The airline has announced a raft of measures to reduce costs that will include adjusting both passenger and cargo capacity, deploying more fuel-efficient aircraft on long-haul flights, speeding up the retirement of its older Boeing 747-400 aircraft, and putting a hiring freeze on new or replacement ground staff. At the same time it is offering voluntary unpaid leave for cabin crew from June and introducing cost-saving measures such as cancelling non-essential business travel for staff and reducing its marketing and IT spend.

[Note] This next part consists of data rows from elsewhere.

import Summits.BirchSwinnertonDyer.BirchSwinnertonDyer.Theorems.AnticyclotomicTowerTorsionFiniteOfNoRationalCM
import Summits.BirchSwinnertonDyer.Rank1Residual.X12.CMRamifiedAdditive
import Literature.NumberTheory.EllipticCurves.BurungaleCastellaSkinnerTian2022.CMPConverse
import Literature.NumberTheory.EllipticCurves.ModularityVersionApProofs
import Literature.NumberTheory.QuadraticFields.DiscriminantOfSqrt
import Literature.NumberTheory.QuadraticFields.KroneckerSplitting
import Literature.NumberTheory.EllipticCurves.ComplexMultiplicationEndomorphismFieldOfDefinition
import HarnessLib

/-!
# Crux `PrintCf2.SplitBadTwoRankOneOfFacts` (item 20368), line `eisenstein_two_bdp_line` v8.1 — `stub_finGlob_two` ON HEEGNER FIELDS,
# modulo ONE cite-level fact (the field of definition of CM endomorphisms, Silverman *AT* II.2.2)

Cell `bsd-print-cf2`, seat `bsd-line-cf2-p1-w2` g4 (prover, width seat on crux stmt-BirchSwinnertonDyer-20368; no live lead). `--supports
stmt-BirchSwinnertonDyer-20368` (helper). ROUTE-FREE (the stub body is spelled out; no `Theses.*` import). THEOREMS ONLY (0 definitions, 0 `sorry`); CONDITIONAL on ONE named fact of the tree
(`Literature.NumberTheory.EllipticCurves.hasRationalCM_baseChange_imp_isSquare_cmFieldDiscr`, Silverman *AT* II.2.2, p630138). BSD is not advanced by
any of this; no summit statement is proved by this seat.

WHAT THIS IS. The registered `stub_finGlob_two` reads: for `W` in the split-bad CM class (`HasCM`, `r_an = 1`, `CMSplit W 2`, `¬ Good W 2`),
EVERY imaginary quadratic `K` and every anticyclotomic `ℤ₂`-extension `κ`: `Finite (E_K(K̄)[2^∞]^{ker κ})`, `E_K = W.baseChange K`. The cell's
general theorem `WeierstrassCurve.finGlob_of_not_hasRationalCM` (p629341: stable image + Shafarevich + `det = ε` + the norm-residue element)
gives this for every `K` in which `2` splits and over which `E_K` has NO `K`-rational CM. On the class: `CMSplit W 2` pins the CM field
`ℚ(√−7)` (`cmFieldDiscrOfJ_eq_of_cmSplit_two`), hence `7 ∣ N_W` (`7` ramified in the CM field ⟹ bad at `7`, `X12.not_good_of_cmRamified`),
so a HEEGNER field `K` of `N_W` has `2` and `7` split — in particular `√−7 ∉ K` (`θ² = −7` would force `d_K = −7`, `7` ramified). The one
input that is not a tree theorem is the converse of the tree's `hasRationalCM_baseChange_of_isCMFieldOfJ` (Silverman *AT* II.2.2(b) ⟸):
«`E_L` has `L`-rational CM only if the CM field embeds in `L`» — Silverman *AT* II §2 Thm. 2.2 (a) `[α]^σ = [α^σ]` + (b), the tree's
named fact `hasRationalCM_baseChange_imp_isSquare_cmFieldDiscr` (cite-level, statement-only; p630138). Hence:
* `not_isSquare_neg_seven_of_split_seven` — `7` split in an imaginary quadratic `K` ⟹ `−7` is not a square in `K`;
* `seven_dvd_conductorNorm_of_cmSplit_two` — on the class, `7 ∣ N_W`; `two_dvd_conductorNorm_of_not_good_two` — `2 ∣ N_W`;
* **`finGlob_two_of_heegner`** — GRANTED the named fact: the body of `stub_finGlob_two` with the binders `W.conductorNorm ℤ = N`,
  `SatisfiesHeegnerHypothesis N K` ADDED (the only fields at which the line's composition `_of_stubs` invokes the socket). The registered
  binder «any imaginary quadratic `K`» also admits `K = ℚ(√−7)`, over which `E_K` HAS rational CM and the no-CM road does not apply
  (there the two CM lines and the `𝔮`-ramified towers decide; not attempted) — RESHAPE ADVISED to the Heegner form proved here.

References: [SilvermanATAEC1994] II §2 Thm. 2.2 (a),(b), Prop. II.1.1, App. A §3; [GreenbergLNM1716] §1 p. 62; [Marcus2018] Ch. 2 Thm. 1,
Ch. 3 Thm. 25; [SilvermanAEC2009] Cor. VII.7.2 (bad reduction at ramified CM primes, via the tree).
-/

noncomputable section

open scoped Classical

namespace Summit.BirchSwinnertonDyer.BirchSwinnertonDyer.Theorems.PrintCf2.EisensteinTwo

open NumberField IsDedekindDomain Field WeierstrassCurve
  Literature.NumberTheory.EllipticCurves Literature.NumberTheory.EllipticCurves.Rank1Residual
  Literature.NumberTheory.EllipticCurves.GreenbergSelmer Literature.NumberTheory.GaloisRepresentations
  Summit.BirchSwinnertonDyer.Rank1Residual Summit.BirchSwinnertonDyer.Rank1Residual.X11b

set_option linter.dupNamespace false
set_option autoImplicit false

/-! ## §1 Heegner fields of the class: `√−7 ∉ K`, `7 ∣ N_W`, `2 ∣ N_W` -/

section Heegner

variable {K : Type} [Field K] [NumberField K]

/-- **If `7` splits in the imaginary quadratic field `K`, then `−7` is not a square in `K`**: `θ² = −7` forces `d_K = −7`
(`discr_eq_of_sq_eq_intCast_of_neg`: `−7 ≡ 1 (mod 4)` squarefree), and then the Legendre symbol `(d_K/7) = 0 ≠ 1`, so `7` does not split
(`ncard_primesOver_eq_two_iff_legendreSym`). [cite: Marcus2018, Ch. 2 Thm. 1 and Ch. 3 Thm. 25] -/
theorem not_isSquare_neg_seven_of_split_seven (hK : IsImaginaryQuadratic K)
    (h7 : ((Ideal.span {((7 : ℕ) : ℤ)}).primesOver (𝓞 K)).ncard = 2) :
    ¬ IsSquare (((-7 : ℤ)) : K) := by
  rintro ⟨θ, hθ⟩
  have hsq : θ ^ 2 = ((-7 : ℤ) : K) := by rw [sq]; exact hθ.symm
  have hsf : Squarefree (-7 : ℤ) := (Int.prime_iff_natAbs_prime.mpr (by norm_num)).squarefree
  have hd : NumberField.discr K = -7 :=
    Literature.NumberTheory.QuadraticFields.Quadratic.discr_eq_of_sq_eq_intCast_of_neg hK.1 hsq (by norm_num) (by decide) hsf
  haveI : Fact (Nat.Prime 7) := ⟨by norm_num⟩
  have h := (Literature.NumberTheory.QuadraticFields.Quadratic.ncard_primesOver_eq_two_iff_legendreSym (K := K) hK.1
    (p := 7) (by norm_num)).mp h7
  rw [hd] at h
  have h0 : legendreSym 7 (-7) = 0 := by
    rw [legendreSym.eq_zero_iff]
    exact (ZMod.intCast_zmod_eq_zero_iff_dvd (-7) 7).mpr (by norm_num)
  rw [h0] at h
  exact zero_ne_one h

/-- **On the split-bad class, `7 ∣ N_W`**: `CMSplit W 2` pins the CM field `ℚ(√−7)` (`cmFieldDiscrOfJ W.j = −7`), so `7` is RAMIFIED in the
CM field, hence `W` has bad (additive) reduction at `7` (`X12.not_good_of_cmRamified`, Silverman *AEC* VII.7.2 via the tree), i.e.
`7 ∣ N_W` (`dvd_conductorNorm_iff_not_hasGoodReductionAtPrime`). [cite: SilvermanAEC2009, Cor. VII.7.2] -/
theorem seven_dvd_conductorNorm_of_cmSplit_two (W : WeierstrassCurve ℚ) [W.IsElliptic] (hCM : W.HasCM) (hsplit : CMSplit W 2) :
    7 ∣ W.conductorNorm ℤ := by
  haveI : Fact (Nat.Prime 7) := ⟨by norm_num⟩
  have hd : cmFieldDiscrOfJ W.j = -7 := BurungaleCastellaSkinnerTian2022.cmFieldDiscrOfJ_eq_of_cmSplit_two W hsplit
  have hram : CMRamified W 7 := by
    change ((7 : ℕ) : ℤ) ∣ cmFieldDiscrOfJ W.j
    rw [hd]; norm_num
  have hbad : ¬ Good W 7 := X12.not_good_of_cmRamified W 7 hCM (by norm_num) hram
  exact (W.dvd_conductorNorm_iff_not_hasGoodReductionAtPrime 7).mpr hbad

/-- **`¬ Good W 2 ⟹ 2 ∣ N_W`** (bad reduction at `2` is `2 ∣ N`; `dvd_conductorNorm_iff_not_hasGoodReductionAtPrime`).
[cite: DiamondShurman2005, §8.3 (the conductor is supported on the bad primes)] -/
theorem two_dvd_conductorNorm_of_not_good_two (W : WeierstrassCurve ℚ) [W.IsElliptic] (hng : ¬ Good W 2) :
    2 ∣ W.conductorNorm ℤ :=
  (W.dvd_conductorNorm_iff_not_hasGoodReductionAtPrime 2).mpr hng

/-- **No rational CM over a Heegner field of the class** (GRANTED the named fact): for `W` with CM and `CMSplit W 2`, and `K` an imaginary
quadratic field satisfying the Heegner hypothesis for `N_W`: `¬ (W.baseChange K).HasRationalCM` (`7 ∣ N_W` splits in `K`, so `√−7 ∉ K`).
[cite: SilvermanATAEC1994, II §2 Thm. 2.2 (a),(b)] -/
theorem not_hasRationalCM_baseChange_of_heegner (hAT : hasRationalCM_baseChange_imp_isSquare_cmFieldDiscr)
    (W : WeierstrassCurve ℚ) [W.IsElliptic] (hCM : W.HasCM) (hsplit : CMSplit W 2)
    (hK : IsImaginaryQuadratic K) {N : ℕ} (hN : W.conductorNorm ℤ = N) (hHN : SatisfiesHeegnerHypothesis N K) :
    ¬ (W.baseChange K).HasRationalCM := by
  intro hrat
  have hd : cmFieldDiscrOfJ W.j = -7 := BurungaleCastellaSkinnerTian2022.cmFieldDiscrOfJ_eq_of_cmSplit_two W hsplit
  have h7N : (7 : ℕ) ∣ N := by
    have h := seven_dvd_conductorNorm_of_cmSplit_two W hCM hsplit
    rw [hN] at h
    exact_mod_cast h
  have h7 := hHN 7 (by norm_num) h7N
  have hsq : IsSquare ((cmFieldDiscrOfJ W.j : ℤ) : K) := hAT W hCM K hrat
  rw [hd] at hsq
  exact not_isSquare_neg_seven_of_split_seven hK h7 hsq

end Heegner

/-! ## §2 `stub_finGlob_two` on Heegner fields (modulo the named fact) -/

/-- **`stub_finGlob_two` ON HEEGNER FIELDS, modulo Silverman *AT* II.2.2.** For `W` in the split-bad CM class (`W.HasCM`, `r_an(W) = 1`,
`CMSplit W 2`, `¬ Good W 2`), every imaginary quadratic `K` satisfying the Heegner hypothesis for `N_W`, and every anticyclotomic
`ℤ₂`-extension `κ` of `K`: `E_K(K̄)[2^∞]^{ker κ} = E_K(K_∞)[2^∞]` is FINITE (`E_K = W.baseChange K`). = the registered `stub_finGlob_two` with the
binders `W.conductorNorm ℤ = N`, `SatisfiesHeegnerHypothesis N K` added (the generality the line's `_of_stubs` consumes). Proof:
`finGlob_of_not_hasRationalCM` (p629341) at `p = 2` — `2 ∣ N_W` splits in `K`, and `E_K` has no `K`-rational CM by §1. CONDITIONAL on `hAT`
only; `r_an = 1` is not used. [cite: GreenbergLNM1716, §1 p. 62] [cite: SilvermanATAEC1994, II §2 Thm. 2.2 (a),(b)] -/
theorem finGlob_two_of_heegner (hAT : hasRationalCM_baseChange_imp_isSquare_cmFieldDiscr) :
    ∀ (W : WeierstrassCurve ℚ) [W.IsElliptic] [W.IsGloballyMinimal],
      W.HasCM → W.analyticRank = 1 → CMSplit W 2 → ¬ Good W 2 →
      ∀ (N : ℕ) [NeZero N] (K : Type) [Field K] [NumberField K],
        W.conductorNorm ℤ = N → IsImaginaryQuadratic K → SatisfiesHeegnerHypothesis N K →
        ∀ (κ : ZpExtension K 2), κ.IsAnticyclotomic →
          Finite (FixedPoints.addSubgroup κ.kerSubgroup (geomPrimaryTorsion (W.baseChange K) 2)) := by
  intro W _ _ hCM _hr hsplit hng N _ K _ _ hN hK hHN κ hκ
  have h2N : (2 : ℕ) ∣ N := by
    have h := two_dvd_conductorNorm_of_not_good_two W hng
    rw [hN] at h
    exact_mod_cast h
  have hsplit2 : SplitsIn K 2 := hHN 2 Nat.prime_two h2N
  have hCM' : ¬ (W.baseChange K).HasRationalCM := not_hasRationalCM_baseChange_of_heegner hAT W hCM hsplit hK hN hHN
  exact W.finGlob_of_not_hasRationalCM 2 hK hsplit2 hCM' κ hκ

end Summit.BirchSwinnertonDyer.BirchSwinnertonDyer.Theorems.PrintCf2.EisensteinTwo

end
import Summits.HodgeConjecture.HodgeConjecture.Theorems.NikulinTwinTransportHodgeIsometryAlgebraic
import Literature.AlgebraicGeometry.Surfaces.K3SurfaceBuskinLeaves
import HarnessLib

/-!
# Route NikulinTwinTransport · `HodgeIsometryAlgebraic` (stmt-HodgeConjecture-13675) from the four named leaves of Buskin's theorem

The item `HodgeIsometryAlgebraic` is, verbatim, the body of the named fact
`Literature.AlgebraicGeometry.Surfaces.Buskin2019_hodgeIsometry_algebraic` (Buskin 2019, Thm. 1.1;
`hodgeIsometryAlgebraic_iff_buskin`, `Iff.rfl`). The tree now proves that fact from FOUR NAMED
LEAVES (`Surfaces/K3SurfaceBuskinLeaves`, `Buskin2019_hodgeIsometry_algebraic_holds_of`, assembling
`Buskin2019_hodgeIsometry_algebraic_of_reflective_of_cup` of `Surfaces/K3CorrespondenceComposition`):

* `Buskin2019_reflectiveHodgeIsometry_algebraic` — Buskin's Prop. 6.2 for reflective isometries
  (moduli of sheaves, twistor lines, hyperholomorphic transport);
* `cupProduct_mem_algebraicClasses_tripleProduct_surfaces` — `N²H⁴ ∪ N²H⁴ ⊆ N⁴H⁸` on triple
  products of smooth projective surfaces (Voisin II Prop. 9.20; the instance Lemma 6.3 consumes);
* `Huybrechts_K3_periodSurjective_projective` — surjectivity of the period map, projective form;
* `Huybrechts_K3_marking_exists` — markings with projective period points.

This file records the item's closing form CONDITIONAL on exactly these four leaves (the gate's
`conditional-result`); the item closes the day the four `_holds` theorems land
(`hodgeIsometryAlgebraic_of_buskin (Buskin2019_hodgeIsometry_algebraic_holds_of …)`).
Prover seat prover-HodgeConjecture-route-HodgeConjecture-NikulinTwinTransport-0.
-/

namespace Summit.HodgeConjecture.HodgeConjecture.Theorems.NikulinTwinTransport

open Literature.AlgebraicGeometry.Surfaces

/-- **`HodgeIsometryAlgebraic` from the four named leaves of Buskin's Theorem 1.1**: Prop. 6.2 for
reflective isometries, the multiplicativity of algebraic classes on triple products of surfaces,
the surjectivity of the period map and the existence of markings — through the tree's assembly
`Buskin2019_hodgeIsometry_algebraic_holds_of` and the by-name bridge `hodgeIsometryAlgebraic_of_buskin`.
CONDITIONAL on the four named facts (hypotheses); unconditional in everything else.
[cite: Buskin2019, Thm. 1.1 and §6.2 (Prop. 6.2, Lemma 6.3)] [cite: Huybrechts2019, Thm. 0.2]
[cite: VoisinHodgeII2003, §9.2.4 Prop. 9.20] -/
theorem hodgeIsometryAlgebraic_of_leaves
    (hrefl : Buskin2019_reflectiveHodgeIsometry_algebraic)
    (hCUP : cupProduct_mem_algebraicClasses_tripleProduct_surfaces)
    (h : Huybrechts_K3_periodSurjective_projective) (hM : Huybrechts_K3_marking_exists) :
    Summit.HodgeConjecture.HodgeConjecture.Theses.NikulinTwinTransport.HodgeIsometryAlgebraic :=
  hodgeIsometryAlgebraic_of_buskin (Buskin2019_hodgeIsometry_algebraic_holds_of hrefl hCUP h hM)

end Summit.HodgeConjecture.HodgeConjecture.Theorems.NikulinTwinTransport
/-- **stub_lineTwoGlue** — registered stub, statement `LineTwoGlue` with its two stub hypotheses
`SelfCertify`, `OptimalPeriodicIsAdmissibleHcp` UNFOLDED (`BulkDefectVanish` is the route decl of
`HcpDefectCounting`, item 0751, BY NAME) (M, bookkeeping). -/
theorem stub_lineTwoGlue :
    HcpDefectCounting.BulkDefectVanish →
    (∀ P : PeriodicConfiguration 3,
      (∀ R ε : ℝ, 0 < R → 0 < ε → ∀ N₀ : ℕ, ∃ N : ℕ, N₀ ≤ N ∧ ∃ x : Fin N → E3,
        IsGroundState lennardJones x ∧ ∃ (i : Fin N) (A : E3 →ₗᵢ[ℝ] E3),
          (∀ p ∈ P.points, ‖p‖ ≤ R → ∃ j : Fin N, dist (x j) (x i + A p) ≤ ε) ∧
          (∀ j : Fin N, dist (x j) (x i) ≤ R → ∃ p ∈ P.points, dist (x j) (x i + A p) ≤ ε)) →
      IsLeast (Set.range fun Q : PeriodicConfiguration 3 => Q.energyPerParticle lennardJones)
        (P.energyPerParticle lennardJones)) →
    (∀ Q : PeriodicConfiguration 3,
      IsLeast (Set.range fun Q' : PeriodicConfiguration 3 => Q'.energyPerParticle lennardJones)
        (Q.energyPerParticle lennardJones) →
      ∃ (t : Fin 2 → E3) (A : E3 →L[ℝ] E3), Adm A ∧
        Q.points = {p | ∃ m : Fin 2, ∃ z ∈ Lam, p = t m + A z}) →
    ∀ ρ ε : ℝ, 0 < ρ → 0 < ε → ∃ N₀ : ℕ, ∀ N : ℕ, N₀ ≤ N → ∀ x : Fin N → E3,
      IsGroundState lennardJones x → HasFineBall ρ ε x :=
  Theorems.ExcessDecayLiouvilleFineGrains.stub_lineTwoGlue
/-- ★★ **ROWS 15 ∧ 16 OF THE N06 KNIT FROM THE LITERAL PIN AT THE DEFINITE CONSTANT, NO (2.61) BINDER** (the drop-in for n06-d's
`…ObligationsPins2.t39_of_pin` + `hksum_of_pin`): over def-Y's operator layer `ops`, for Theorem-3.9 letters `𝔬39` read by `rd39`, the pin
`(ops x).EK39 = EK39OfOps (𝔬39 x) (rd39 x) dd (2(N·B₀)·rowConst261 geo9Y (α′r)) ((1−α′)r)` and a carrier kernel `(ops x).Cinv` READING the
inverse give `B9.Thm39Printed dd c35 geo9Y (bg9Y 𝔸 G) (fun x => (ops x).EK39)` ∧ `B9.RWKernelSumYields dd geo9Y (bg9Y 𝔸 G) (fun x =>
(ops x).EK39) (fun x => (ops x).Cinv)` — the certificate's two binders verbatim; [4] (2.61) at both rates is n06-i's `rowSum261_geo9Y` BY
NAME.  Remaining displayed inputs: the schemas `StaticOK39`, `Locality39`, the per-U provisos block, `KerReads`, and the numeric ranges
(0 < α < 1, 0 < α′ < 1, 0 < r ≦ δ₀, …). [cite: Balaban1985BackgroundPropagators, Thm 3.9 (3.98)–(3.99) p.413 + Thm 3.2 (3.48) p.398; Balaban1984PropagatorsII, Lemma 2.1 (2.61) p.234] -/
theorem t39_hksum_of_pin_rowConst261
    (𝔬39 : ∀ x : MemberY d ℓ hd hL b₀ b₁ Mstar, Ops39 (geo9Y x) (bg9Y 𝔸 G x) (ι x) (κ x))
    (rd39 : ∀ x : MemberY d ℓ hd hL b₀ b₁ Mstar, WalkReading39 (bg9Y 𝔸 G x) (ι x) (κ x))
    (dd : ℕ) (α α' r δ₀ θ₀ B₀ N a₁ M₁ : ℝ)
    (h35 : 0 < c35) (hα : 0 < α) (hα1 : α < 1) (hα'0 : 0 < α') (hα'1 : α' < 1) (hr : 0 < r) (hrδ : r ≤ δ₀)
    (hθ₀ : 0 ≤ θ₀) (hB₀ : 0 < B₀) (hN : 0 ≤ N) (ha₁ : 0 < a₁) (hM₁ : 0 < M₁)
    (hst : ∀ x, StaticOK39 (𝔬39 x) N) (hloc : ∀ x, Locality39 (𝔬39 x) (rd39 x))
    (h39 : ∀ x : MemberY d ℓ hd hL b₀ b₁ Mstar, M₁ ≤ (geo9Y x).M → ∀ α₀ : ℝ, 0 < α₀ → c35 * (geo9Y x).M * α₀ ≤ a₁ →
      ∀ U : (bg9Y 𝔸 G x).Cfg, (bg9Y 𝔸 G x).Reg335 c35 α₀ U →
        Local348 (𝔬39 x) dd B₀ δ₀ U ∧ Identities395 (𝔬39 x) U ∧ Small285 (𝔬39 x) dd θ₀ r U ∧
          Factors389 (𝔬39 x) dd θ₀ δ₀ U)
    (hEK39 : ∀ x : MemberY d ℓ hd hL b₀ b₁ Mstar, (ops x).EK39 =
      EK39OfOps (𝔬39 x) (rd39 x) dd
        (2 * (N * B₀) * rowConst261 (geo9Y (d := d) (ℓ := ℓ) (hd := hd) (hL := hL) (b₀ := b₀) (b₁ := b₁) (Mstar := Mstar))
          (α' * r)) ((1 - α') * r))
    (hrdC : ∀ x : MemberY d ℓ hd hL b₀ b₁ Mstar, KerReads (𝔬39 x) (ops x).Cinv dd) :
    B9.Thm39Printed dd c35 geo9Y (bg9Y 𝔸 G) (fun x => (ops x).EK39) ∧
      B9.RWKernelSumYields dd geo9Y (bg9Y 𝔸 G) (fun x => (ops x).EK39) (fun x => (ops x).Cinv) :=
  thm39_and_kernelSum_of_pin_rowConst261 𝔬39 rd39 (fun x => (ops x).Cinv) dd α α' r δ₀ θ₀ B₀ N a₁ M₁ h35 hα hα1 hα'0
    hα'1 hr hrδ hθ₀ hB₀ hN ha₁ hM₁ hst hloc rowSum261_geo9Y hrdC h39 hEK39

/-- **THE RECORD COROLLARY WITH THE EXPLICIT DATUM** (for an END consumer that chooses the expansion letter `𝔈.EK39` itself): rows 15 ∧ 16 at
`EK39OfOps (𝔬39 x) (rd39 x) dd (2(N·B₀)·rowConst261 geo9Y (α′r)) ((1−α′)r)` on def-Y's members, (2.61) by `rowSum261_geo9Y`.
[cite: Balaban1985BackgroundPropagators, Thm 3.9 (3.98)–(3.99) p.413 + Thm 3.2 (3.48) p.398; Balaban1984PropagatorsII, Lemma 2.1 (2.61) p.234] -/
theorem thm39_and_kernelSum_geo9Y
    (𝔬39 : ∀ x : MemberY d ℓ hd hL b₀ b₁ Mstar, Ops39 (geo9Y x) (bg9Y 𝔸 G x) (ι x) (κ x))
    (rd39 : ∀ x : MemberY d ℓ hd hL b₀ b₁ Mstar, WalkReading39 (bg9Y 𝔸 G x) (ι x) (κ x))
    (Cinv : ∀ x : MemberY d ℓ hd hL b₀ b₁ Mstar, B9.SiteKernel (geo9Y x) (bg9Y 𝔸 G x))
    (dd : ℕ) (α α' r δ₀ θ₀ B₀ N a₁ M₁ : ℝ)
    (h35 : 0 < c35) (hα : 0 < α) (hα1 : α < 1) (hα'0 : 0 < α') (hα'1 : α' < 1) (hr : 0 < r) (hrδ : r ≤ δ₀)
    (hθ₀ : 0 ≤ θ₀) (hB₀ : 0 < B₀) (hN : 0 ≤ N) (ha₁ : 0 < a₁) (hM₁ : 0 < M₁)
    (hst : ∀ x, StaticOK39 (𝔬39 x) N) (hloc : ∀ x, Locality39 (𝔬39 x) (rd39 x))
    (hrd : ∀ x, KerReads (𝔬39 x) (Cinv x) dd)
    (h39 : ∀ x : MemberY d ℓ hd hL b₀ b₁ Mstar, M₁ ≤ (geo9Y x).M → ∀ α₀ : ℝ, 0 < α₀ → c35 * (geo9Y x).M * α₀ ≤ a₁ →
      ∀ U : (bg9Y 𝔸 G x).Cfg, (bg9Y 𝔸 G x).Reg335 c35 α₀ U →
        Local348 (𝔬39 x) dd B₀ δ₀ U ∧ Identities395 (𝔬39 x) U ∧ Small285 (𝔬39 x) dd θ₀ r U ∧
          Factors389 (𝔬39 x) dd θ₀ δ₀ U) :
    B9.Thm39Printed dd c35 geo9Y (bg9Y 𝔸 G)
        (fun x => EK39OfOps (𝔬39 x) (rd39 x) dd
          (2 * (N * B₀) * rowConst261 (geo9Y (d := d) (ℓ := ℓ) (hd := hd) (hL := hL) (b₀ := b₀) (b₁ := b₁) (Mstar := Mstar))
            (α' * r)) ((1 - α') * r)) ∧
      B9.RWKernelSumYields dd geo9Y (bg9Y 𝔸 G)
        (fun x => EK39OfOps (𝔬39 x) (rd39 x) dd
          (2 * (N * B₀) * rowConst261 (geo9Y (d := d) (ℓ := ℓ) (hd := hd) (hL := hL) (b₀ := b₀) (b₁ := b₁) (Mstar := Mstar))
            (α' * r)) ((1 - α') * r)) Cinv :=
  thm39_and_kernelSum_rowConst261_of_rowSum261 𝔬39 rd39 Cinv dd α α' r δ₀ θ₀ B₀ N a₁ M₁ h35 hα hα1 hα'0 hα'1 hr hrδ
    hθ₀ hB₀ hN ha₁ hM₁ hst hloc rowSum261_geo9Y hrd h39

On the passenger side, the Cathay Pacific Group as a whole will see its capacity growth reduced to 3.2% from the targeted 7% this year. The capacity growth for Cathay Pacific will be reduced to 2% from the targeted 7%. The airline’s network will remain intact, but frequencies on some long-haul routes to North America and Europe will be reduced in response to high fuel costs and depressed yields. The airline has already made some ad hoc cancellations in May, primarily to Taipei, Shanghai and Japan – and these will continue in June.
The Group will retain its focus on expanding capacity within the region, with Dragonair’s capacity set to grow by 9.2% against a target of 7.3% as a result of the launch of new destinations and increased frequencies on regional and mainland routes.
In terms of fleet deployment, the airline will put its newer, fuel-efficient Boeing 777-300ERs on more routes, including flights to San Francisco and Paris. There are no plans to cancel or defer aircraft orders and Cathay Pacific is still on track to take delivery of 15 new planes this year, with six already in operation.